6 - Considera-se como atividade principal a que representa os valores mais elevados, na proporção de que a 1 kg de uvas correspondem 0,75 l de vinho.
7 - Sem prejuízo do previsto no n.º 2, o presidente do conselho geral deve solicitar os elementos necessários para aferir o cumprimento dos números anteriores.
Artigo 8.º
Avaliação
No âmbito do estabelecido no artigo 23.º do Decreto-Lei 61/2020, de 18 de agosto, compete ao IVV, I. P., acompanhar, avaliar e tomar as medidas corretivas necessárias sobre a constituição e representatividade plasmada no conselho geral das EG.
Artigo 9.º
Reconhecimento das organizações interprofissionais do setor vitivinícola
O pedido de reconhecimento como OI a que reporta o n.º 2 do artigo 15.º do Decreto-Lei 61/2020, de 18 de agosto, é efetuado mediante deliberação favorável aprovada por maioria qualificada de dois terços.
Artigo 10.º
Reconhecimento e proteção nacional das DO e IG, das menções tradicionais e designação das EG
As DO e IG vitivinícolas, as menções tradicionais e as EG reconhecidas e designadas por diplomas legais anteriores à publicação do Decreto-Lei 61/2020, de 18 de agosto, mantêm o reconhecimento e a designação respetiva, mas ficam doravante sujeitas ao regime estabelecido no referido decreto-lei e no presente diploma.
Artigo 11.º
Disposição transitória
1 - No prazo de 12 meses a contar da entrada em vigor da presente portaria, as EG devem proceder às alterações estatutárias e nomeação dos órgãos sociais em conformidade com o disposto no presente diploma.

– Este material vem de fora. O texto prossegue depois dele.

import Summits.MatrixMultiplication.MatrixMultiplication.Theses.FidelityWitnesses
import Literature.Computability.AlgebraicComplexity.SmallFormatRank
import Literature.Computability.AlgebraicComplexity.MatMulRankLowerBoundsBlaserProofs
import Literature.Computability.AlgebraicComplexity.BorderRankMatMulTwoHolds
import Literature.Computability.AlgebraicComplexity.BorderRankMatMulThreeWindow
import Literature.Computability.AlgebraicComplexity.MatMulRankLowerBoundsProofs
import Literature.Computability.AlgebraicComplexity.FlatteningBound

/-!
# Disproof of `LinearDefectLaw` — findings (cdisprove seat, crux stmt-MatrixMultiplication-14039)

Crux (route `FidelityWitnesses`, rank 2):
`∀ n r S, tensorRank S ≤ r → ‖Σ S·⟨n,n,n⟩‖² ≤ (n³ + r − R̲(⟨n,n,n⟩))·Σ‖S‖²`,
i.e. `M(n,r) := sup_{R(S) ≤ r} |⟨S,T⟩|²/‖S‖² ≤ n³ − (R̲ − r)`, i.e. `dist(⟨n,n,n⟩, σ̂_r)² ≥ R̲ − r`
(`R̲` = the tree's `algBorderRank` over `ℂ`).  Elaborates (rc 0); the subtraction is real, no ℕ-junk;
`n = 0, 1` hold trivially; no degenerate instance is false.

CYCLE 2 (refuter-cdisprove-…-14039-g2-0, 2026-08-16) — still NOT refuted; what is new:
* § G GENERAL KILL SWITCH (kernel-checked; landed as p83140 `…Theorems.LinearDefectLaw.Negative.KillSwitch`,
  review-queued): for ANY `n`, any certified `L ≤ R̲(⟨n,n,n⟩)` and any integer tensor of rank `≤ r`,
  `(n³ + r − L)·‖S‖² < ⟨S,T⟩²` refutes the crux (`not_linearDefectLaw_of_int_lb`); and the crux READ AS
  AN ECKART–YOUNG–MIRSKY UPPER BOUND: law ⇒ `R̲(⟨n,n,n⟩) ≤ r + dist(⟨n,n,n⟩, ℂ·S)²` for every `S ≠ 0` of
  rank `≤ r` (`borderRank_le_of_linearDefectLaw`) — so at `n = 3` the law is double-edged: an approximant
  with `r + d² < 20` would beat Smirnov under the law, `< 17` would contradict CHL.
* § H THE HORIZON AT `n = 3` (tree: `16 ≤ R̲(⟨3,3,3⟩) ≤ 20`, `LandsbergMichalek_sixteen_le…`,
  `Smirnov2013_…_le`): unconditionally the law says only `M(3,r) ≤ r + 11` (`lawThree_of_linearDefectLaw`),
  VACUOUS on the whole window `16 ≤ r ≤ 19`; kill shapes `> r + 11` (uncond.), `> r + 10` (mod CHL),
  `> r + 7` (mod `SmirnovTight : R̲ = 20`, i.e. `r + d_r < 20`).  Measured: `r + d_r ≥ 21.33` everywhere
  (`d₁₆ ≤ 6.03, d₁₇ ≤ 5.01, d₁₈ ≤ 4.00, d₁₉ ≤ 2.33, d₂₀ = 0`, triage k1 kit j012293), largest fidelity
  excess `M(3,r) − r = 5.67` (needs `> 11`).  Caveat both ways: Tichavský–Phan–Cichocki 2016
  (arXiv:1603.01372, p. 6) could not even reach Smirnov's 20 numerically ("conjecture … border rank 21"),
  so unseeded `n = 3` numerics neither threaten nor support the law; Smirnov-SEEDED ones (§ L) show the
  first deletion is free (`R̲(⟨3,3,3⟩ − e) ≤ 20`) and the step `20 → 19` costs `≈ 2`.
* § I STRASSEN'S EQUATIONS SEE THE (2,5) RUNG EXACTLY (kit j013638, done): with
  `V := {X ∈ ℂ⁴⊗ℂ⁴⊗ℂ⁴ : rank K_ℓ(X) ≤ 10 for every line ℓ in each of the three slots (12×12 p = 1
  Koszul = Strassen commutator test) and rank K_full(X) ≤ 15}` `⊇ σ̂₅`, the distance
  `dist(⟨2,2,2⟩, V)² = 1.999998 ≈ 2 = d₅²` (45/45 starts after adversarial line completion; any 21 fixed
  generic lines leave a spurious hole at `1.5058`; the full 24×16 flattenings alone give only `1.0000`,
  minimiser `T − e`).  The `V`-minimiser found is NOT Bini's deletion: `X* = T − D*`, `‖D*‖² = 2`,
  fidelity `6.000002`, DECODED: `D* = (P⊗1⊗1)·W₂` where `T = W₁ + W₂`, `W_j = Σ_{ik} c_ik⊗a_ij⊗b_jk`
  (the `j`-th rank-one-update block `≅ I₄`) and `P` a Hermitian rank-2 PROJECTION on the output space
  (`tr P = ‖P‖² = 2 = ⟨D*,T⟩ = ‖D*‖²` from the digits) onto a NON-coordinate 2-plane; so
  `X* = W₁ + (I−P)W₂`, `(I−P)W₂` of `2×2×2` format (border rank 2), `X*` of honest rank 6 (rank-6 ALS
  exact) with rank-5 floor `0.335` — Bini's `M^red` is the member of this Grassmannian family with `im P`
  = a row/column of `C` (a ruling 2-plane of `C ≅ Mat₂`), the only type that drops to border rank 5.
  Hence `V ⊋ σ̂₅` near the sphere `‖T − X‖² = 2`, but `dist(T,V) = dist(T,σ̂₅)`: `V` sees the
  DISTANCE, not the minimisers (replicated with another random line set, kit j013999: hole `1.772` →
  `2.0000` after completion, minimiser of the same type).
  READING for provers: `SixEighthsAtFive` would follow from Strassen's degree-11 minors plus an exact
  distance computation on the determinantal variety `V` — a far more algebraic target than `σ̂₅`; for the
  disprover: the (2,5) rung is rigid even on `V`, nothing is gained by tensors that merely pass every
  Strassen test.  FORMALLY (§ I′, kernel-checked): `StrassenMetricTwoFive → SixEighthsAtFive`
  (`sixEighthsAtFive_of_strassenMetricTwoFive`, via the tree's Landsberg–Ottaviani rank bound and
  `tensorRank_rotate`), `StrassenMetricTwoFive` = the metric statement on the determinantal variety,
  stated with the tree's `koszulFlattening 1 Φ` over all `Φ : ℂ⁴ →ₗ ℂ³` in the three slots.
* § J ORDER-`h` BORDER CHARTS at (2,5), `h = 0…3` (the attack surface left open by cycle 1; kit
  j014350): Bini's chart point is CRITICAL in every chart (`h = 1,2,3`, projected gradient 0; constraint
  Jacobian ranks 52/128, 86/256, 126/384 — very singular); Riemannian ascent from 37 Bini-perturbed + 18
  random feasible chart points never exceeds `6` (best `5.944/5.944/5.930` for `h = 1/2/3`, honest
  re-evaluation agrees); honest ascent `≤ 5.99942` (22 random) and `5.99939 ↗ 5.99942` from the DIAGONAL
  deletion (§ M′).  0 alerts.
* § M′ SECOND TIGHT ORBIT (kit j014009): `⟨2,2,2⟩ − a₁₁b₁₁c₁₁ − a₂₂b₂₂c₂₂` has border rank 5 numerically
  (rank-5 ALS error `3.3·10⁻⁴ ↘`, same signature as `M^red`) and fidelity exactly `6` (`diagDelZ_vals`,
  `decide`); its `A`-marginal has rank 2 (Bini's: 1) ⇒ a different `K`-orbit of maximisers; the
  "share-one-index" 2-deletions stay at distance² `0.75` from `σ̂₅` (border rank 6).
* § M PENCIL-FLATNESS (kit j014009): `dist(T + (u−1)e, σ̂₅)² = min(1+|u|², 2)` for all 15 `u` tested
  (incl. complex) ⇒ `M₅ = 6` on the whole circle `|u| = 1`; the bound is not special to `u = 1`.
* § K TWO FAMILIES THAT CAN NEVER TEST THE LAW (paper): (i) deletions `S = T|_K` (refuter g48: the law
  at a deletion reads `R̲(T) ≤ R(T|_K) + (n³ − |K|)`, subadditivity) — the law is TIGHT exactly there;
  (ii) NEW: Cohn–Umans pull-backs with collisions — `S(a,b,c) = [α(a)β(b) = γ(c)]` for maps into an
  ABELIAN group `G` (`R(S) ≤ |G|` by characters, `S ⊇ T`): the number of solutions is `Σ_g m(g)² ≥ n⁶/|G|`
  (`m(g) = #{(i,j,k) : −s_i + t_j + u_k = g}`, Cauchy–Schwarz), so fidelity `n⁶/#sol ≤ |G|` and
  `|G| + d² ≥ n³`: such `S` are ADDITIVE (no super-additivity), they never enter the contentful regime.
  Kills need genuinely analog approximants with fidelity excess `> n³ − L(n)` (`> 1` at `n = 2`, `> 11` at
  `n = 3`); the only analog excesses known are `0.006` (2,3), `0.414` (2,4), `1` (2,5 border, 2,6),
  `≈ 5.7` (3,19).
* § L THE `n = 3` WINDOW (kit j013639, j014363, j014532): the first deletion is FREE —
  Smirnov-seeded ALS gives `R̲(⟨3,3,3⟩ − e) ≤ 20 = R̲(⟨3,3,3⟩)` numerically for 26/27 products, and no
  sign of 19 (floor `1.02`) — so the `n = 2` pattern `R̲(T − e) = R̲(T) − 1` FAILS at `n = 3` and the
  step `20 → 19` costs `≈ 2`; nearest points `d₁₉ ≤ 2.012`, `d₁₈ ≤ 3.021`, `d₁₇ ≤ 5.001`,
  `d₁₆ ≤ 6.03` (the "21-staircase" `d_r ≈ 21 − r` at `r = 18, 19`, then `d₂₀ = 0`): `r + d_r ≥ 21.01`,
  slack `1.0` against the law modulo `SmirnovTight` (was `1.33`); LM-polished sweeps over all Smirnov
  drop-one/drop-two seeds = kit j014518 (auto-attached; rank 19 best `2.007`).

STATUS (cycle 1): NOT refuted.  Where a kill can live, and why it has not been found:

* The only instances decidable in Lean today are `n = 2` (tree: `algBorderRank_matMulTensor_two`,
  `R̲(⟨2,2,2⟩) = 7`, sorry-free): the law reads `M(2,r) ≤ r + 1` (`LawTwo r` below,
  `lawTwo_of_linearDefectLaw`).  At `n = 3` the tree knows only `15 ≤ R̲(⟨3,3,3⟩)`
  (`fifteen_le_algBorderRank_matMulTensor_three`; CHL's `17` is a named fact), so an unconditional
  kill needs `M(3,r) > r + 12` and a kill modulo `ConnerHarperLandsberg2023_thm_1_1` needs
  `M(3,r) > r + 10` — both far beyond every number measured (`M(3,r) − r ≲ 1` for `r ≤ 9`, planner).
* `n = 2`, rung by rung (numerics: this seat's pure-python complex ALS, 1 350 runs, folder `num/`;
  planner/SevenEighthsLaw-disprover campaigns agree): `M(2,3) = 3.005815 < 4`, `M(2,4) = 4.414135
  (≈ 3+√2) < 5`, `M(2,5) → 6⁻ = 6` (TIGHT, border: Bini), `M(2,6) = 7.000000 = 7` (TIGHT, honest:
  `⟨2,2,2⟩ − e`).  800 runs at `r = 5` (random / sub-support / Bini border seeds with noise up to the
  factor scale) never exceed `6`: best `5.99998`, always from BELOW along Bini's valley.
* WHY (2,5) RESISTS — the border point is critical and second-order stable (new, this file's main
  finding; pen-and-paper + exact linear algebra + float optimisation, scripts `jobs/jet2.py`,
  `jobs/phi_blocks.py`):
  Let `S₀ = M^red = ⟨2,2,2⟩ − E`, `E = x²₂⊗(y²₁⊗z¹₂ + y²₂⊗z²₂)` (Landsberg's indexing), `f(S₀) = 36/6
  = 6`.  Exactly: `f(S₀ + P) > 6 ⟺ 12·Re⟨P,E⟩ + |⟨P,T⟩|² > 6‖P‖²`.  Grade `A = A₀ ⊕ A₁`
  (`A₀ = ⟨x¹₂,x²₁⟩`, `A₁ = ⟨x¹₁,x²₂⟩`), `B₀ = ⟨y¹₁,y¹₂⟩`, `C₀ = ⟨z¹₁,z²₁⟩`: then `T = S₀ + E` with `S₀`
  of degree 1 and `E` of degree 3, and Bini's base configuration `C₀` (five rank-one tensors summing
  to 0) lies in `A₀⊗B₀⊗C₀`.  (i) Every zero-sum 5-configuration near `C₀` is a `GL₄³`-image of one
  inside the block (dimension count on relation spaces), so every polynomial rank-5 scheme near the
  valley is a scheme over the FIXED base `C₀` with factors `a_l + t a'_l + t² a''_l + …`.  (ii) First
  order: `T₂ ⟂ E` for every such scheme (each 2-jet term keeps a base leg) — `S₀` is critical; the
  26-dim linear space `𝕋(C₀) = Σ_l T̂_{p_l}Seg ⊂ σ̂₅` through `S₀` is `⟂ E` (rank of the map `L`
  computed exactly: 26, `dim ker L = 34`).  (iii) Second order: with `T₁ = S₀`, `f(S(t)) > 6` for
  some small complex `t` iff `g := 2|κ| − ‖Π_{𝕋(C₀)^⟂} B(a',b',c')‖² > 0`, `κ = ⟨Σ_l a'_l⊗b'_l⊗c'_l, E⟩`,
  `B = Σ_l (a'_l b'_l c_l + a'_l b_l c'_l + a_l b'_l c'_l)`, over the affine space `{L(a',b',c') = S₀}`
  (34 complex dims).  Hill-climbing from 40 random starts at scales `10⁻²…10^{0.5}`: `sup g = −3/2`
  (every run ends at `−1.5000`, e.g. `|κ| = 134.51`, loss `270.52`; Bini's own point has `g = −4`).
  So `S₀` is a strict local maximum of the fidelity on `σ̂₅` at the 2-jet level: `f ≤ 6 − (3/2)|t|²·c`.
  (iv) Globally over first-order border limits: every `h = 1` limit over a non-degenerate zero-sum
  5-configuration lies in `𝔽(A₀',B₀',C₀') = A⊗B₀'⊗C₀' + A₀'⊗B⊗C₀' + A₀'⊗B₀'⊗C` for some 2-planes, and
  `Φ := ‖proj_𝔽 ⟨2,2,2⟩‖² = Σ_{Y,Z}‖YZ‖² + Σ_{X,Z}‖Q_B (ZX)^*‖² + Σ_{X,Y}‖Q_C (XY)^*‖²` has
  `max_{Gr(2,4)³} Φ = 6.000000000` (120 restarts, global and local; Bini's block attains it; proved by
  hand on the slice `B₀' = B₀, C₀' = C₀`: `Φ = 2 + 2Σ_X(|X₁₂|²+|X₂₁|²) ≤ 6`); degenerate
  configurations ("cross tensors" `M⊗b⊗· + a⊗N`) give `Φ = 4 − ‖ab‖² ≤ 4`.  NOT covered: `h ≥ 2` border
  schemes and a proof of `Φ ≤ 6`; these are the remaining attack surface at (2,5).
* (2,6): `T − e` is an honest critical point (value 7 attained); > 800 descent runs of the
  SevenEighthsLaw disprover + 300 here: no second critical value.  A kill of `SevenEighthsLaw` kills
  this crux too (`linearDefectLaw_implies`).

What this file PROVES (kernel-checked, no `sorry`):
* § Transfer — integer witnesses suffice (`not_linearDefectLaw_of_int`: an integer tensor of rank
  `≤ r` with `(r+1)·‖S‖² < ⟨S,T⟩²` refutes the crux); `LinearDefectLaw → SixEighthsAtFive ∧
  SevenEighthsLaw` (`linearDefectLaw_implies`): the law's decidable content is exactly the two open
  n = 2 rungs.
* § (a) LOAD-BEARING — the rank hypothesis is everything: without it `S = T`, `r = 0` gives `64 ≤ 8`
  (`false_without_rank`).  (Replacing `R̲` by the rank `R(⟨n,n,n⟩)` changes nothing at `n = 2`.)
* § (b) TIGHTNESS — (2,6): equality `49 = 7·7` ATTAINED by the honest rank-6 integer tensor
  `⟨2,2,2⟩ − a₂₂⊗b₂₂⊗c₂₂` (`tight_two_six`, Strassen transported; data as in the SevenEighthsLaw
  Disproof).  (2,5): the bound `6` is the limit of the honest rank-5 Bini family
  `bini5S m = m·M^red + C₂` (`overlapZ = 6m`, `normSqZ = 6m² + 4`, ratio `6 − 24/(6m²+4) ↑ 6`,
  `tight_two_five`), approached from BELOW (`bini5S_ratio_lt_six`), limit point `M^red` of ratio
  exactly `6` but rank 6 (`MredZ_vals`).
* § (c) NATURAL STRENGTHENINGS REFUTED — (c1) any uniform extra slack `δ > 0` in the law
  (`not_linearDefectLaw_slack`); (c2) additivity at rank 5, `M(2,5) ≤ 5` (`not_additive_at_five`:
  `144 > 140` at `m = 2`); (c3) `M(2,5) ≤ 6 − 1/100` (`not_lawTwo_five_strengthened`).
* § (d) Targets: none registered yet (payload.targets empty).
* § (e) Near-misses: none claimable; see the WHY paragraph — the live attack surface is `h ≥ 2` border
  schemes at (2,5) and a certificate/refutation of `Φ ≤ 6`.
-/

set_option linter.dupNamespace false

2 - A regulamentação relativa à produção e comércio das DO e IG vitivinícolas reconhecidas por diplomas legais anteriores à publicação deste diploma mantêm a sua vigência, ficando doravante as suas alterações sujeitas ao regime estabelecido no presente diploma.
3 - Os pedidos de alteração aos cadernos de especificações ou de proteção de menções tradicionais que estejam pendentes de decisão seguem os procedimentos instituídos pela presente portaria, devendo os requerentes proceder à sua adaptação em conformidade.
Artigo 12.º
Entrada em vigor
A presente portaria entra em vigor no dia seguinte ao da sua publicação.
O Secretário de Estado da Agricultura e do Desenvolvimento Rural, Rui Manuel Costa Martinho, em 1 de julho de 2021.